This project aims to predict different defects in steel plates using machine learning techniques. The dataset contains various features related to the steel plates, and the goal is to build models that can accurately classify the presence of defects.
-
Exploratory Data Analysis (EDA):
- In this phase, the data was thoroughly explored, outliers were identified and removed, and advanced topics such as Variance Inflation Factor (VIF) were discussed to handle multicollinearity issues.
- EDA was crucial for understanding the characteristics of the dataset and preparing it for model building.
-
Pipelines:
- Pipelines were generated based on the insights gained from EDA. These pipelines helped streamline data preprocessing and feature engineering tasks for subsequent model building.
-
Machine Learning Model Building:
- Neural Network Approach: A neural network was trained using both categorical and continuous data. This approach allowed for capturing complex relationships within the data.

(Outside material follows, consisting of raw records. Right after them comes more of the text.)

/-- The Joukowski map takes the circle `|z| = r ≠ 1` to the ellipse with semi-axes `r + 1/r`,
`|r - 1/r|`: imaginary part. [folklore] -/
theorem joukowski_im_div {z : ℂ} (hz : z ≠ 0) (h1 : ‖z‖ ≠ 1) :
    (joukowski z).im / (‖z‖ - ‖z‖⁻¹) = z.im / ‖z‖ := by
  have hr : 0 < ‖z‖ := norm_pos_iff.2 hz
  have hb : ‖z‖ - ‖z‖⁻¹ ≠ 0 := by
    intro h
    have h' : ‖z‖ ^ 2 = 1 := by field_simp at h; linarith
    exact h1 (by nlinarith [sq_nonneg (‖z‖ - 1), sq_nonneg (‖z‖ + 1)])
  have hb2 : ‖z‖ ^ 2 - 1 ≠ 0 := by
    rw [show ‖z‖ ^ 2 - 1 = ‖z‖ * (‖z‖ - ‖z‖⁻¹) by rw [mul_sub, mul_inv_cancel₀ hr.ne']; ring]
    exact mul_ne_zero hr.ne' hb
  rw [(joukowski_re_im z).2, show (1 - (‖z‖ ^ 2)⁻¹) = (‖z‖ - ‖z‖⁻¹) / ‖z‖ by field_simp]
  field_simp

/-- **The Joukowski image of the circle `|z| = r` (`r ≠ 1`) lies on the ellipse with semi-axes
`r + 1/r`, `r - 1/r`.** [folklore] -/
theorem joukowski_mem_ellipse {z : ℂ} (hz : z ≠ 0) (h1 : ‖z‖ ≠ 1) :
    ((joukowski z).re / (‖z‖ + ‖z‖⁻¹)) ^ 2 + ((joukowski z).im / (‖z‖ - ‖z‖⁻¹)) ^ 2 = 1 := by
  rw [joukowski_re_div hz, joukowski_im_div hz h1, sq_re_div_norm_add_sq_im_div_norm hz]

/-- The Joukowski map sends the half annulus `H(ρ)` into the half-ellipse domain `D(ρ)`.
[folklore] -/
theorem joukowski_mapsTo_halfEllipseDomain (ρ : ℝ) :
    MapsTo joukowski (halfAnnulus ρ) (halfEllipseDomain ρ) := by
  rintro z ⟨h1, h2, h3⟩
  have hz : z ≠ 0 := by rintro rfl; norm_num at h1
  have hr : 0 < ‖z‖ := norm_pos_iff.2 hz
  have hY : 0 < (joukowski z).im := by
    rw [(joukowski_re_im z).2]
    refine mul_pos h3 ?_
    have : (‖z‖ ^ 2)⁻¹ < 1 := inv_lt_one_of_one_lt₀ (by nlinarith)
    linarith
  refine ⟨hY, ?_⟩
  calc ((joukowski z).re / (ρ + ρ⁻¹)) ^ 2 + ((joukowski z).im / (ρ - ρ⁻¹)) ^ 2
      < ((joukowski z).re / (‖z‖ + ‖z‖⁻¹)) ^ 2 + ((joukowski z).im / (‖z‖ - ‖z‖⁻¹)) ^ 2 :=
        ellipse_gauge_strictMono (by positivity) (sub_inv_pos h1) (add_inv_le_add_inv h1.le h2.le)
          (sub_inv_lt_sub_inv hr h2) hY.ne'
    _ = 1 := joukowski_mem_ellipse hz h1.ne'

/-- The Joukowski map sends the upper unit half circle into the segment `[-2, 2]`. [folklore] -/
theorem joukowski_mapsTo_segment : MapsTo joukowski (upperArc 1) (Icc (-2) 2 ×ℂ {0}) := by
  rintro z ⟨h1, -⟩
  have h := joukowski_re_im z
  have hre := abs_le.1 (Complex.abs_re_le_norm z)
  rw [h1] at hre
  rw [mem_reProdIm, h.1, h.2, h1, mem_singleton_iff]
  norm_num
  constructor <;> linarith [hre.1, hre.2]

/-- The Joukowski map sends the upper half circle of radius `ρ > 1` into the upper half-ellipse.
[folklore] -/
theorem joukowski_mapsTo_upperHalfEllipse {ρ : ℝ} (hρ : 1 < ρ) :
    MapsTo joukowski (upperArc ρ) (upperHalfEllipse ρ) := by
  rintro z ⟨h1, h2⟩
  subst h1
  have hz : z ≠ 0 := by rintro rfl; norm_num at hρ
  refine ⟨?_, joukowski_mem_ellipse hz hρ.ne'⟩
  rw [(joukowski_re_im z).2]
  refine mul_nonneg h2 ?_
  have : (‖z‖ ^ 2)⁻¹ < 1 := inv_lt_one_of_one_lt₀ (by nlinarith)
  linarith

/-- The Joukowski map is injective on the half annulus (indeed on `|z| > 1`). [folklore] -/
theorem injOn_joukowski (ρ : ℝ) : InjOn joukowski (halfAnnulus ρ) := by
  rintro z₁ ⟨h1, -, -⟩ z₂ ⟨h2, -, -⟩ h
  have hz₁ : z₁ ≠ 0 := by rintro rfl; norm_num at h1
  have hz₂ : z₂ ≠ 0 := by rintro rfl; norm_num at h2
  unfold joukowski at h
  have key : (z₁ - z₂) * (z₁ * z₂ - 1) = 0 := by
    have h' : z₁ * z₁ * z₂ + z₂ = z₂ * z₂ * z₁ + z₁ := by
      have := congrArg (fun w ↦ w * (z₁ * z₂)) h
      simp only [add_mul] at this
      rw [show z₁⁻¹ * (z₁ * z₂) = z₂ by field_simp, show z₂⁻¹ * (z₁ * z₂) = z₁ by field_simp] at this
      linear_combination this
    linear_combination h'
  rcases mul_eq_zero.1 key with h0 | h0
  · exact sub_eq_zero.1 h0
  · exfalso
    have h12 : ‖z₁ * z₂‖ = 1 := by rw [sub_eq_zero.1 h0, norm_one]
    rw [norm_mul] at h12
    nlinarith

/-- The Joukowski map is holomorphic away from `0`, in particular on the half annulus. [folklore] -/
theorem differentiableOn_joukowski (ρ : ℝ) : DifferentiableOn ℂ joukowski (halfAnnulus ρ) := by
  intro z hz
  have hz0 : z ≠ 0 := by rintro rfl; norm_num at hz
  exact (differentiableAt_id.add (differentiableAt_inv hz0)).differentiableWithinAt

/-- The Joukowski map is continuous on any set avoiding `0`. [folklore] -/
theorem continuousOn_joukowski {S : Set ℂ} (hS : (0 : ℂ) ∉ S) : ContinuousOn joukowski S := by
  intro z hz
  have hz0 : z ≠ 0 := fun h ↦ hS (h ▸ hz)
  exact (continuousAt_id.add (continuousAt_inv₀ hz0)).continuousWithinAt

/-- `√(w-2) √(w+2)` is a square root of `w² - 4`. [folklore] -/
theorem sqrt_mul_sqrt_sq (w : ℂ) : (Complex.sqrt (w - 2) * Complex.sqrt (w + 2)) ^ 2 = w ^ 2 - 4 := by
  rw [mul_pow, sqrt_sq, sqrt_sq]; ring

/-- On the open upper half plane `√(w-2) √(w+2)` has positive imaginary part. [folklore] -/
theorem sqrt_mul_sqrt_im_pos {w : ℂ} (hw : 0 < w.im) :
    0 < (Complex.sqrt (w - 2) * Complex.sqrt (w + 2)).im := by
  have h1 : 0 < (w - 2).im := by simpa using hw
  have h2 : 0 < (w + 2).im := by simpa using hw
  rw [mul_im]
  exact add_pos (mul_pos (sqrt_re_pos h1) (sqrt_im_pos h2)) (mul_pos (sqrt_im_pos h1) (sqrt_re_pos h2))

- XGBoost, LightGBM, and Voting Classifier Approach: Additionally, XGBoost, LightGBM, and a voting classifier were implemented and compared for their performance. Hyperparameters for XGBoost were tuned using advanced techniques.
After thorough experimentation, it was found that the neural network outperformed the ensemble methods and gradient boosting models. The neural network exhibited higher accuracy and provided more control over the model's structure. This suggests that for this particular task, the neural network approach is more effective in predicting defects in steel plates.